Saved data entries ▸
BEGIN

/-
Origin: expansion seat `planner-pub-hodgecm-toy-g2-0`, handover #17 2026-08-18T08:14:40Z (`HOME/pub-hodgecm-toy-g2/lean/ToyG2/Good.lean`, md5 dd2b506d, 182 lines);
landed by the gen-7 packager in gate run 26 as `HodgeCM/Model/ToyG2/Good.lean` (import ^import ToyG2\.→import HodgeCM.Model.ToyG2. ×2).
-/
/-
# HodgeCM.Model.ToyG2.Good — good objects: every block has a nonzero trace of Hodge type (2,2)

Generation 2 of the `pub-hodgecm-toy` lineage (seat `planner-pub-hodgecm-toy-g2-0`), DESIGN.md §9.

`NoGysin.lean` shows that M26 fails on the full class `Obj₂` because blocks with zero (or badly typed)
trace are admitted.  Here we single out the **good** objects — every block leaf `⟨O, ℓ⟩` has `ℓ ≠ 0` and
`ℓ` of Hodge type `(2,2)` (`ℓ_ℂ ∘ wt z = z² • ℓ_ℂ`) — and prove:

* `Obj₂.Good.prod`, `good_cmObj₂`, `good_pbObj` : closure properties;
* `baseC_comp_map`, `baseC_sum` : complexification of functionals commutes with pull-backs and sums;
* `isHodge_fstL`, `isHodge_sndL`, `isHodge_projFam` : the coordinate restrictions of `H¹(∏ Bₖ)` are
  Hodge maps;
* `isType22_pLeafOf` : the period functional `ℓ = ∑_q ℓ_{Θ_q} ∘ ⋀⁴ pr_q` of the period leaf
  `P(L, ι₁)` has Hodge type `(2,2)` (from `EllType.baseC_ell_comp_wt` blockwise and the naturality
  `HodgeWeight.wt_comp_map`), hence `good_pLeafOf` : **the period leaves are good**.

The restricted universe on good objects is `Universe3.lean`.
-/
import Mathlib
import Summits.HodgeConjecture.HodgeCM.Model.ToyG2.EllType
import Summits.HodgeConjecture.HodgeCM.Model.ToyG2.NoGysin

namespace HodgeCM.ToyG2

open HodgeCM.Toy HodgeCM.Toy.CMPresentation exteriorPower Obj₂
open scoped TensorProduct
open Literature.AlgebraicGeometry.Motives
open Literature.AlgebraicGeometry.ShimuraVarieties (conjRingHomK)

noncomputable section

/-! ### §1 Complexification commutes with pull-backs and sums -/

section BaseC

variable {X Y : Obj} {n : ℕ}

/-- `(φ ∘ ⋀ⁿψ)_ℂ = φ_ℂ ∘ ⋀ⁿ(ψ_ℂ)` -/
theorem baseC_comp_map (φ : (⋀[ℚ]^n Y.L) →ₗ[ℚ] ℚ) (ψ : X.L →ₗ[ℚ] Y.L) :
    baseC X (φ ∘ₗ map n ψ) = baseC Y φ ∘ₗ map n (ψ.baseChange ℂ) := by
  refine LinearMap.ext fun x => ?_
  obtain ⟨x', rfl⟩ := (X.Θ n).surjective x
  have h2 : (Y.Θ n).symm (map n (ψ.baseChange ℂ) (X.Θ n x')) = (map n ψ).baseChange ℂ x' := by
    rw [LinearEquiv.symm_apply_eq]
    simp only [BC.thetaEquiv_apply]
    rw [BC.theta_naturality]
  simp only [baseC, LinearMap.coe_comp, Function.comp_apply, LinearEquiv.coe_coe,
    LinearEquiv.symm_apply_apply, h2, LinearMap.baseChange_comp]

variable (X) in
/-- (Ported verbatim from the HodgeCMPerL package; no docstring in the source.) -/
theorem baseC_add (φ ψ : (⋀[ℚ]^n X.L) →ₗ[ℚ] ℚ) : baseC X (φ + ψ) = baseC X φ + baseC X ψ := by
  simp only [baseC, LinearMap.baseChange_add, LinearMap.add_comp, LinearMap.comp_add]

variable (X n) in
/-- `baseC` as an additive homomorphism in the functional -/
def baseCHom : ((⋀[ℚ]^n X.L) →ₗ[ℚ] ℚ) →+ ((⋀[ℂ]^n X.LC) →ₗ[ℂ] ℂ) :=
  AddMonoidHom.mk' (baseC X) (baseC_add X)

/-- (Ported verbatim from the HodgeCMPerL package; no docstring in the source.) -/
@[simp] lemma baseCHom_apply (φ : (⋀[ℚ]^n X.L) →ₗ[ℚ] ℚ) : baseCHom X n φ = baseC X φ := rfl

variable (X) in
/-- (Ported verbatim from the HodgeCMPerL package; no docstring in the source.) -/
theorem baseC_sum {ι : Type*} (s : Finset ι) (φ : ι → ((⋀[ℚ]^n X.L) →ₗ[ℚ] ℚ)) :
    baseC X (∑ i ∈ s, φ i) = ∑ i ∈ s, baseC X (φ i) := by
  rw [← baseCHom_apply, map_sum]
  rfl

end BaseC

/-! ### §2 Coordinate restrictions are Hodge maps -/

section Hodge

/-- (Ported verbatim from the HodgeCMPerL package; no docstring in the source.) -/
lemma isHodge_fstL (A B : Obj) : Obj.IsHodge (X := A) (Y := A.prod B) (fstL A B) := by
  have h : fstL A B = (Obj.lift (Obj.Hom.id A) ⟨0, isHodge_zero A B⟩).lin := by
    refine LinearMap.ext fun v => ?_
    simp [fstL, Obj.lift, Obj.Hom.id]
  rw [h]
  exact (Obj.lift _ _).hodge

/-- (Ported verbatim from the HodgeCMPerL package; no docstring in the source.) -/
lemma isHodge_sndL (A B : Obj) : Obj.IsHodge (X := B) (Y := A.prod B) (sndL A B) := by
  have h : sndL A B = (Obj.lift ⟨0, isHodge_zero B A⟩ (Obj.Hom.id B)).lin := by
    refine LinearMap.ext fun v => ?_
    simp [sndL, Obj.lift, Obj.Hom.id]
  rw [h]
  exact (Obj.lift _ _).hodge

/-- (Ported verbatim from the HodgeCMPerL package; no docstring in the source.) -/
lemma isHodge_projFam : ∀ (m : ℕ) (B : Fin m → Obj) (k : Fin m),
    Obj.IsHodge (X := B k) (Y := prodFam m B) (projFam m B k)
  | 0, _, k => k.elim0
  | m + 1, B, k => by
      refine Fin.cases ?_ (fun k' => ?_) k
      · exact isHodge_fstL (B 0) (prodFam m fun k => B k.succ)
      · exact (isHodge_projFam m (fun k => B k.succ) k').comp
          (isHodge_sndL (B 0) (prodFam m fun k => B k.succ))

/-- the `k`-th coordinate restriction as a gen-1 morphism `Bₖ ⟶ ∏ B` -/
def projHom (m : ℕ) (B : Fin m → Obj) (k : Fin m) : Obj.Hom (B k) (prodFam m B) :=
  ⟨projFam m B k, isHodge_projFam m B k⟩

/-- (Ported verbatim from the HodgeCMPerL package; no docstring in the source.) -/
@[simp] lemma projHom_lin (m : ℕ) (B : Fin m → Obj) (k : Fin m) :
    (projHom m B k).lin = projFam m B k := rfl

end Hodge

/-! ### §3 Hodge type (2,2) of a block trace; the period leaves -/

/-- the trace functional of a block has Hodge type `(2,2)`: `ℓ_ℂ ∘ wt z = z² • ℓ_ℂ` -/
def PLeaf.IsType22 (p : PLeaf) : Prop :=
  ∀ z : ℂ, baseC p.O p.ℓ ∘ₗ p.O.wt z 4 = (z ^ 2) • baseC p.O p.ℓ

section leaf

variable (L : CMField) (ι₁ : L →+* ℂ)

/-- the block family `q ↦ M_{Θ_q}` as a lambda (reducibly equal to `blockFam`) -/
abbrev bfam : Fin (nQ L ι₁) → Obj := fun k => PP L (ΘOf L ι₁ k)

variable (d t : ℚ)

/-- blockwise: `(ℓ_{Θ_q} ∘ ⋀⁴ pr_q)_ℂ ∘ wt z = z² • (ℓ_{Θ_q} ∘ ⋀⁴ pr_q)_ℂ` on `∏_q M_{Θ_q}` -/
theorem baseC_ell_proj_comp_wt (k : Fin (nQ L ι₁)) (z : ℂ) :
    baseC (prodFam (nQ L ι₁) (bfam L ι₁))
        (ellLin L (ΘOf L ι₁ k) (ξOf L ι₁ k) d t ∘ₗ map 4 (projFam (nQ L ι₁) (bfam L ι₁) k))
      ∘ₗ (prodFam (nQ L ι₁) (bfam L ι₁)).wt z 4
    = (z ^ 2) • baseC (prodFam (nQ L ι₁) (bfam L ι₁))
        (ellLin L (ΘOf L ι₁ k) (ξOf L ι₁ k) d t ∘ₗ map 4 (projFam (nQ L ι₁) (bfam L ι₁) k)) := by
  rw [baseC_comp_map, LinearMap.comp_assoc, ← projHom_lin, ← Obj.wt_comp_map, ← LinearMap.comp_assoc,
    baseC_ell_comp_wt L (ΘOf L ι₁ k) d t (ξOf_conj L ι₁ k) (pairSum_ΘOf L ι₁ k) z,
    LinearMap.smul_comp]

/-- **the period functional of `P(L, ι₁)` has Hodge type (2,2)** -/
theorem isType22_pLeafOf : (pLeafOf L ι₁ d t).IsType22 := by
  intro z
  show baseC (prodFam (nQ L ι₁) (bfam L ι₁))
      (sumForm (nQ L ι₁) (bfam L ι₁) fun k => ellLin L (ΘOf L ι₁ k) (ξOf L ι₁ k) d t)
      ∘ₗ (prodFam (nQ L ι₁) (bfam L ι₁)).wt z 4
    = (z ^ 2) • baseC (prodFam (nQ L ι₁) (bfam L ι₁))
      (sumForm (nQ L ι₁) (bfam L ι₁) fun k => ellLin L (ΘOf L ι₁ k) (ξOf L ι₁ k) d t)
  rw [sumForm, baseC_sum]
  refine LinearMap.ext fun x => ?_
  simp only [LinearMap.comp_apply, LinearMap.sum_apply, LinearMap.smul_apply, Finset.smul_sum]
  refine Finset.sum_congr rfl fun k _ => ?_
  have h := congrArg (fun φ => φ x) (baseC_ell_proj_comp_wt L ι₁ d t k z)
  simpa only [LinearMap.comp_apply, LinearMap.smul_apply] using h

end leaf

/-! ### §4 Good leaves and good objects -/

/-- a leaf is **good**: an atom, or a block with nonzero trace of Hodge type `(2,2)` -/
def Leaf.Good : Leaf → Prop
  | .atom _ => True
  | .pb p => p.ℓ ≠ 0 ∧ p.IsType22

/-- an object is **good** if all its leaves are -/
def Obj₂.Good (X : Obj₂) : Prop := ∀ u, (X.leaf u).Good

/-- (Ported verbatim from the HodgeCMPerL package; no docstring in the source.) -/
lemma Obj₂.Good.prod {X Y : Obj₂} (hX : X.Good) (hY : Y.Good) : (X.prod Y).Good := by
  rintro (u | u)
  · exact hX u
  · exact hY u

/-- (Ported verbatim from the HodgeCMPerL package; no docstring in the source.) -/
lemma good_cmObj₂ (K : CMField) (Φ : CMType K) : (cmObj₂ K Φ).Good := fun _ => trivial

/-- (Ported verbatim from the HodgeCMPerL package; no docstring in the source.) -/
lemma good_pbObj {p : PLeaf} (h : (Leaf.pb p).Good) : (pbObj p).Good := fun _ => h

/-- (Ported verbatim from the HodgeCMPerL package; no docstring in the source.) -/
lemma Leaf.Good.ℓ_ne_zero {p : PLeaf} (h : (Leaf.pb p).Good) : p.ℓ ≠ 0 := h.1

/-- (Ported verbatim from the HodgeCMPerL package; no docstring in the source.) -/
lemma Leaf.Good.isType22 {p : PLeaf} (h : (Leaf.pb p).Good) : p.IsType22 := h.2

/-- the zero block is NOT good (this is the leaf used in `NoGysin`) -/
lemma not_good_zeroBlock (P : PLeaf) : ¬ (Leaf.pb (zeroBlock P)).Good := fun h => h.1 rfl

/-- **the period leaves are good** -/
theorem good_pLeafOf (L : CMField) (ι₁ : L →+* ℂ) (d t : ℚ) :
    (Leaf.pb (pLeafOf L ι₁ d t)).Good :=
  ⟨pLeafOf_ℓ_ne_zero L ι₁ d t, isType22_pLeafOf L ι₁ d t⟩

end

end HodgeCM.ToyG2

END

Problem requirements ▸
In the records above, the line with "1, B, k => by" marks the start and the line with "coordinate restriction as" marks the end; copy that stretch exactly, both lines included, and nothing else.

Answer below ▸
  | m + 1, B, k => by
      refine Fin.cases ?_ (fun k' => ?_) k
      · exact isHodge_fstL (B 0) (prodFam m fun k => B k.succ)
      · exact (isHodge_projFam m (fun k => B k.succ) k').comp
          (isHodge_sndL (B 0) (prodFam m fun k => B k.succ))

/-- the `k`-th coordinate restriction as a gen-1 morphism `Bₖ ⟶ ∏ B` -/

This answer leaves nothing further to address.